What data science and machine learning topics and techniques are actually used in industry? How do you apply the specific deep learning skills you are learning now to solving real-world problems? What are some recent topics people are interested in addressing in your industry? If you have any of these questions, this workshop is for you. This workshop covers specific use cases of data science and machine learning technologies in the medical and aerospace industries. Topics include computationally efficient, physically constrained neural networks; combined convolutional and recurrent neural networks for explainable AI; multivariate data fusion and time series prediction. These technologies can be applied to a variety of use cases in medical, aerospace and earth science issues, and financial forecasting models.

Learning Outcomes
 
  • Computationally-efficient, physically-constrained neural networks (transforming nonlinear physical/mathematical problems into data-driven deep learning models)
  • Combining convolutional and recurrent neural networks for explainable and trustable machine learning solutions
  • Multivariate time series prediction using LSTM and Transformer models
  • 3D convolutional neural networks for medical image classification and segmentation
Participants Description
 
  • Beginner and intermediate software developer, research fellow, student in data science and machine learning
Highlights
 
  • Learn which deep learning techniques are being used to solve real problems
  • Understand the essentials of computational efficiency and explainability in deep learning
  • Gain industry insights through practical examples

Data: Oct 26th , 2021

Time: 3:00 pm – 5:00 pm (PST)

Location: Online

Tools: R or Python

Difficulty Level: Intermediate – advanced

Prerequisties: Basic Statistics, Python for beginners

Name: Dr. Adriana Summerow – Founder & Data Scientist at Opening Data

Adriana Summerow

is the founder and data scientist at Opening Data.

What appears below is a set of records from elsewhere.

/-! ## Stub 1a — the singular flow with Perelman's floor: CLOSED (r8) -/

/-- **Stub 1a** (Hamilton 1982; Perelman 2002 §3.1, §4) — CLOSED unconditionally: `stub_singularFlow_of` (p72410) at the
discharged facts `ricciFlow_shortTime_existence_holds`, `perelman_muEntropy_monotone_holds`. Registered signature unchanged
since r2. [cite: Hamilton1982, Thm. 4.2] [cite: Perelman2002, §3.1, (3.4); §4, Thm. 4.1] -/
theorem stub_singularFlow :
    ∀ (M : Type) [TopologicalSpace M] [T2Space M] [SecondCountableTopology M]
      [ChartedSpace (EuclideanSpace ℝ (Fin 4)) M] [IsManifold (𝓡 4) ∞ M] [CompactSpace M]
      [ConnectedSpace M] [T3Space M] [MeasurableSpace M] [BorelSpace M]
      (g₀ : PseudoRiemannianMetric (𝓡 4) ∞ (EuclideanSpace ℝ (Fin 4)) (TangentSpace (𝓡 4) : M → Type _))
      [g₀.HasLeviCivita] (hg₀ : g₀.IsRiemannian),
      (∀ x : M, 0 < g₀.scalarCurvature x) →
      ∀ δ : ℝ, 0 < δ →
      (∀ τ : ℝ, 0 < τ → ∀ f : M → ℝ, ContMDiff (𝓡 4) 𝓘(ℝ, ℝ) ∞ f →
        ∫ x, (4 * Real.pi * τ) ^ (-(4 : ℝ) / 2) * Real.exp (-f x)
          ∂(riemannianMeasure (g₀.toContMDiffRiemannianMetric hg₀)) = 1 →
        Real.log 2 + Real.log Real.pi / 2 - 3 / 2 + δ ≤
          ∫ x, (τ * (g₀.scalarCurvature x + g₀.gradSq f x) + f x - 4) *
            ((4 * Real.pi * τ) ^ (-(4 : ℝ) / 2) * Real.exp (-f x))
            ∂(riemannianMeasure (g₀.toContMDiffRiemannianMetric hg₀))) →
      ∃ (T κ : ℝ), 0 < κ ∧
        ∃ (g : ℝ → PseudoRiemannianMetric (𝓡 4) ∞ (EuclideanSpace ℝ (Fin 4)) (TangentSpace (𝓡 4) : M → Type _))
          (cov : ℝ → CovariantDerivative (𝓡 4) (EuclideanSpace ℝ (Fin 4)) (TangentSpace (𝓡 4) : M → Type _)),
          IsMaximalRicciFlow g cov T ∧ g 0 = g₀ ∧
          (∀ C : ℝ, ∃ t₀ ∈ Set.Ico 0 T, ∀ t ∈ Set.Ico t₀ T, ¬ CurvatureBoundedBy (g t) (cov t) C) ∧
          (∀ r₀ : ℝ, 0 < r₀ → r₀ < Real.sqrt T → IsKappaNoncollapsed g cov (Set.Ico 0 T) κ r₀) ∧
          (∀ t ∈ Set.Ico 0 T, ∀ τ : ℝ, 0 < τ →
            ((Real.log 2 + Real.log Real.pi / 2 - 3 / 2 + δ : ℝ) : EReal) ≤
              (g t).muEntropy (cov t) τ) :=
  _root_.Summit.SmoothPoincare4.SmoothPoincare4.Theorems.SubcylindricalRecognition.AncientSphereRigidity.stub_singularFlow_of
    ricciFlow_shortTime_existence_holds perelman_muEntropy_monotone_holds

/-! ## Stubs 1b, 1c — point picking, parabolic rescaling: CLOSED (p71490, p71836; used below by name). -/

/-! ## Stubs 2a–2c (r9 milestone reshape) — the three named pieces of N1

N1 = `bamler_orbifoldTangentFlowAtInfinity_four` is now DERIVED from three registered stubs named after Bamler's
theorems (strategist census D3): the ε-regularity theorem of 2020a (`stub_epsilonRegularity` = the typed fact
`bamler_epsilonRegularity`, Thm 10.2; its Layer-A inputs are all in the tree, its proof needs pseudolocality + local
compactness of pointed flows + shrinker rigidity), the 𝔽-precompactness theorem of 2020b (`stub_FCompactness` = the
typed fact `bamler_FCompactness_ricciFlow`, Cor 7.5/Thm 7.4 over `ricciFlowMetricFlowPair`/`fDist`), and the structure
theory export of 2020b §8–9 + 2020c (`stub_structureExport` : the two facts ⇒ N1; this remains route-sized). -/

/-- **Stub 2a** — Bamler 2020a Thm 10.2 (ε-regularity), the typed named fact `bamler_epsilonRegularity` (no `_holds`).
[cite: Bamler2020Entropy, §10.1 Thm 10.2] -/
theorem stub_epsilonRegularity : bamler_epsilonRegularity := by
  sorry

/-- **Stub 2b-L** (r12: CLOSED — p170080 construction `exists_limitPair_of_chain` + p170118 `limit_fConvergesWithin_of_limitPair`; Theorems record p170240) — Bamler 2023 §5.4 Lemma 5.20 (arXiv v1 Lemma 121): LIMIT WITHIN A CORRESPONDENCE — a sequence of
`H`-concentrated metric flow pairs that is Cauchy within one correspondence with complete separable comparison spaces, uniformly
over `J`, has an `H`-concentrated limit pair to which it `𝔽`-converges within an extension of the correspondence. This is the
lead's registered helper stub `exists_limit_fConvergesWithin_of_cauchy` VERBATIM (universe 0); all its leaves are landed
(Lemma 29 p165297, Claims 5.21/5.22 p164174 p165324 p163996 p166962 p168481, toolkits p164440 p167167); the assembly is wave 4.
[cite: Bamler2023, §5.4, Lemma 5.20 (arXiv v1 Lemma 121)] -/
theorem stub_limitWithin :
    ∀ {I₀ : Set ℝ} {H : ℝ}, 0 ≤ H → ∀ (P : ℕ → MetricFlowPair.{0} I₀),
      (∀ n, (P n).flow.IsHConcentrated H) →
      ∀ (ℭ : MetricFlow.FamilyCorrespondence (fun n ↦ (P n).flow) I₀),
      (∀ t, CompleteSpace (ℭ.Z t)) → (∀ t, TopologicalSpace.SeparableSpace (ℭ.Z t)) →
      ∀ {J : Set ℝ}, ℭ.FullyDefinedOver J →
      (∀ ε : ENNReal, 0 < ε → ∃ N, ∀ i ≥ N, ∀ j ≥ N, MetricFlowPair.fDistWithinFamily P ℭ i j J ≤ ε) →
      ∃ (Pinf : MetricFlowPair.{0} I₀)
        (ℭ' : MetricFlow.FamilyCorrespondence (fun o : Option ℕ ↦ (o.elim Pinf P).flow) I₀),
        Pinf.flow.IsHConcentrated H ∧ Pinf.FullyDefinedOver J ∧ MeasurableSet (I₀ \ Pinf.I') ∧
        ℭ'.FullyDefinedOver J ∧ MetricFlowPair.FConvergesWithin P Pinf ℭ' J :=
  fun hH P hP ℭ hZc hZs _ hJ hC ↦
    MetricFlowPair.limit_fConvergesWithin_of_limitPair MetricFlowPair.exists_limitPair_of_chain
      hH P hP ℭ hZc hZs hJ hC

/-- **Stub 2b-TB** (r11: CLOSED) — TOTAL BOUNDEDNESS half of Bamler 2023 Thm 7.4 (§7.3, arXiv v1 Lemmas 160–165), `J = ∅`,
for `H`-concentrated metric flow pairs over `[a, T]` defined over `(a, T)` with uniformly bounded variances AND COMPACT
time-slices (true for Ricci flows): for every `ε > 0` a subsequence all of whose mutual `d_𝔽`-distances are `≤ ε`. PROVED by
composition of the landed bricks: Claim 162 `exists_subseq_tendsto_map_kernel` (p168498) ⇒ Lemma 161
`exists_subseq_familyCorrespondence_finite` (p168620) ⇒ Lemmas 164/165 + Thm 7.4 `totalBoundedness_of_finite_subconvergence`
(p168499; uses Lemma 160 p166123 and the selection lemma p162623).
[cite: Bamler2023, §7.3, proof of Thm 7.4; Lemmas 7.? (arXiv v1 160, 161, 164, 165)] -/
theorem stub_totalBoundedness :
    ∀ (H C a T : ℝ), 0 ≤ H → a < T → ∀ P : ℕ → MetricFlowPair.{0} (Set.Icc a T),
      (∀ n, (P n).flow.IsHConcentrated H) → (∀ n, Set.Ioo a T ⊆ (P n).I') →
      (∀ n (t : (P n).I'), variance ((P n).μ t) ((P n).μ t) ≤ ENNReal.ofReal C) →
      (∀ n (t : (P n).I'), CompactSpace ((P n).flow.Slice t)) →
      ∀ ε : ℝ≥0∞, 0 < ε → ∃ φ : ℕ → ℕ, StrictMono φ ∧
        ∀ i j, MetricFlowPair.fDist ∅ (P (φ i)) (P (φ j)) ≤ ε :=
  fun H C a T hH haT P hP hI hvar hcpt ε hε ↦
    MetricFlowPair.totalBoundedness_of_finite_subconvergence
      (fun hH' hV' P' hP' hI' hvar' hcpt' I₀ hI₀ ↦
        MetricFlowPair.exists_subseq_familyCorrespondence_finite exists_subseq_tendsto_map_kernel
          hH' hV' P' hP' hI' hvar' hcpt' I₀ hI₀)
      H C a T hH haT P hP hI hvar hcpt ε hε

/-- **Stub 2b-CP** (r11) — COMPLETENESS (Bamler 2023 §5.4 Thm 5.19 / arXiv v1 Thm 120 with the closedness of
`H`-concentration, arXiv Lemma 166), `J = ∅`: a `d_𝔽`-fast-Cauchy sequence of `H`-concentrated pairs over `[a, T]` with
measurable exceptional sets converges in `d_𝔽` to an `H`-concentrated pair. DERIVED (p167054 `completeness_of_limitWithin`)
from the one remaining registered stub of this milestone, Lemma 5.20 `stub_limitWithin` below.
[cite: Bamler2023, §5.4, Thm 5.19, Lemma 5.20; §7.3 Lemma 7.? (arXiv 166)] -/
theorem stub_completeness :
    ∀ (H a T : ℝ), 0 ≤ H → a < T → ∀ P : ℕ → MetricFlowPair.{0} (Set.Icc a T),
      (∀ n, (P n).flow.IsHConcentrated H) → (∀ n, MeasurableSet (Set.Icc a T \ (P n).I')) →
      (∀ n, MetricFlowPair.fDist ∅ (P n) (P (n + 1)) < 2⁻¹ ^ n) →
      ∃ Pinf : MetricFlowPair.{0} (Set.Icc a T), Pinf.flow.IsHConcentrated H ∧
        MeasurableSet (Set.Icc a T \ Pinf.I') ∧
        Tendsto (fun n ↦ MetricFlowPair.fDist ∅ (P n) Pinf) atTop (𝓝 0) :=
  completeness_of_limitWithin stub_limitWithin

/-- **Stub 2b, DERIVED (r11)** — Bamler 2023 Cor 7.5 / Thm 7.4 / Lemma 7.3 (𝔽-precompactness of compact Ricci flows with
conjugate heat kernels), the typed named fact `bamler_FCompactness_ricciFlow`, PROVED from 2b-TB (closed) and 2b-CP by the landed
assembly `bamler_FCompactness_ricciFlow_of_totallyBounded_compact_of_complete` (p167089: Lemma 7.3 inputs for Ricci flows, compact
slices = the closed manifold, + the complete/totally-bounded diagonal argument of p162151).
[cite: Bamler2023, §7.1 Cor 7.5; §7.3 proof of Thm 7.4] -/
theorem stub_FCompactness : bamler_FCompactness_ricciFlow :=
  bamler_FCompactness_ricciFlow_of_totallyBounded_compact_of_complete stub_totalBoundedness stub_completeness

/-- **Stub 2c** — the structure-theory export: Bamler 2020b §6, §8–9 (convergence within a correspondence, smooth
convergence on the regular part) and 2020c Thms 2.4, 2.9, 2.16, 2.40, 2.46 (n = 4), reading off (E1)–(E7) of N1 from an
𝔽-limit (stub 2b) whose flatness alternative is excluded by ε-regularity (stub 2a). Route-sized; see N1-STATUS.md D7.
[cite: Bamler2020Structure, Thm 4, 9, 15, 29, 35] [cite: Bamler2023, §6, §9] -/
theorem stub_structureExport :
    bamler_epsilonRegularity → bamler_FCompactness_ricciFlow → bamler_orbifoldTangentFlowAtInfinity_four := by
  sorry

Her experience includes 7+ years of professional experience applying predictive modeling, data pre-processing, and Natural Language Processing (NLP) algorithms. She has worked for companies such as Deloitte and Lockheed Martin as senior consultant specialist and industrial engineer solving challenging business problems. Her business acumen includes the application of data engineering, machine learning, and data visualization solutions for enterprises located in North and South America.

Overview

This is a hands-on workshop focusing on text data collection and data processing to make it ready for analysis and visualization. In this workshop we will implement machine learning classifiers and hyperparameter tuning to predict sentiment and categorize entities using the content generated on the web which has become increasingly crucial to successfully run a business.

Learning Outcomes
 
  • Text preprocessing & lemmatization
  • Word vectorization
  • Implementation of machine learning classifiers
  • Evaluation of graphs
  • Hyperparameter tuning
  • Industry best practices & insights
Participants Description
 
  • Beginner to intermediate data analyst, data scientist, data engineer, software developer, and students of data analytics

Highlights
 
  • Make sense of text data and improve the data-driven decision making by integrating Natural Language Processing into the analysis of documents, social media, online reviews and more. 
  • Streamline processes and reduce cost by automating the analysis of text data with automated and scalable machine learning models. 
  • Understand the language of your customer base, learn to perform market segmentations, and get the tools to impact performance in Finance, Healthcare or Marketing.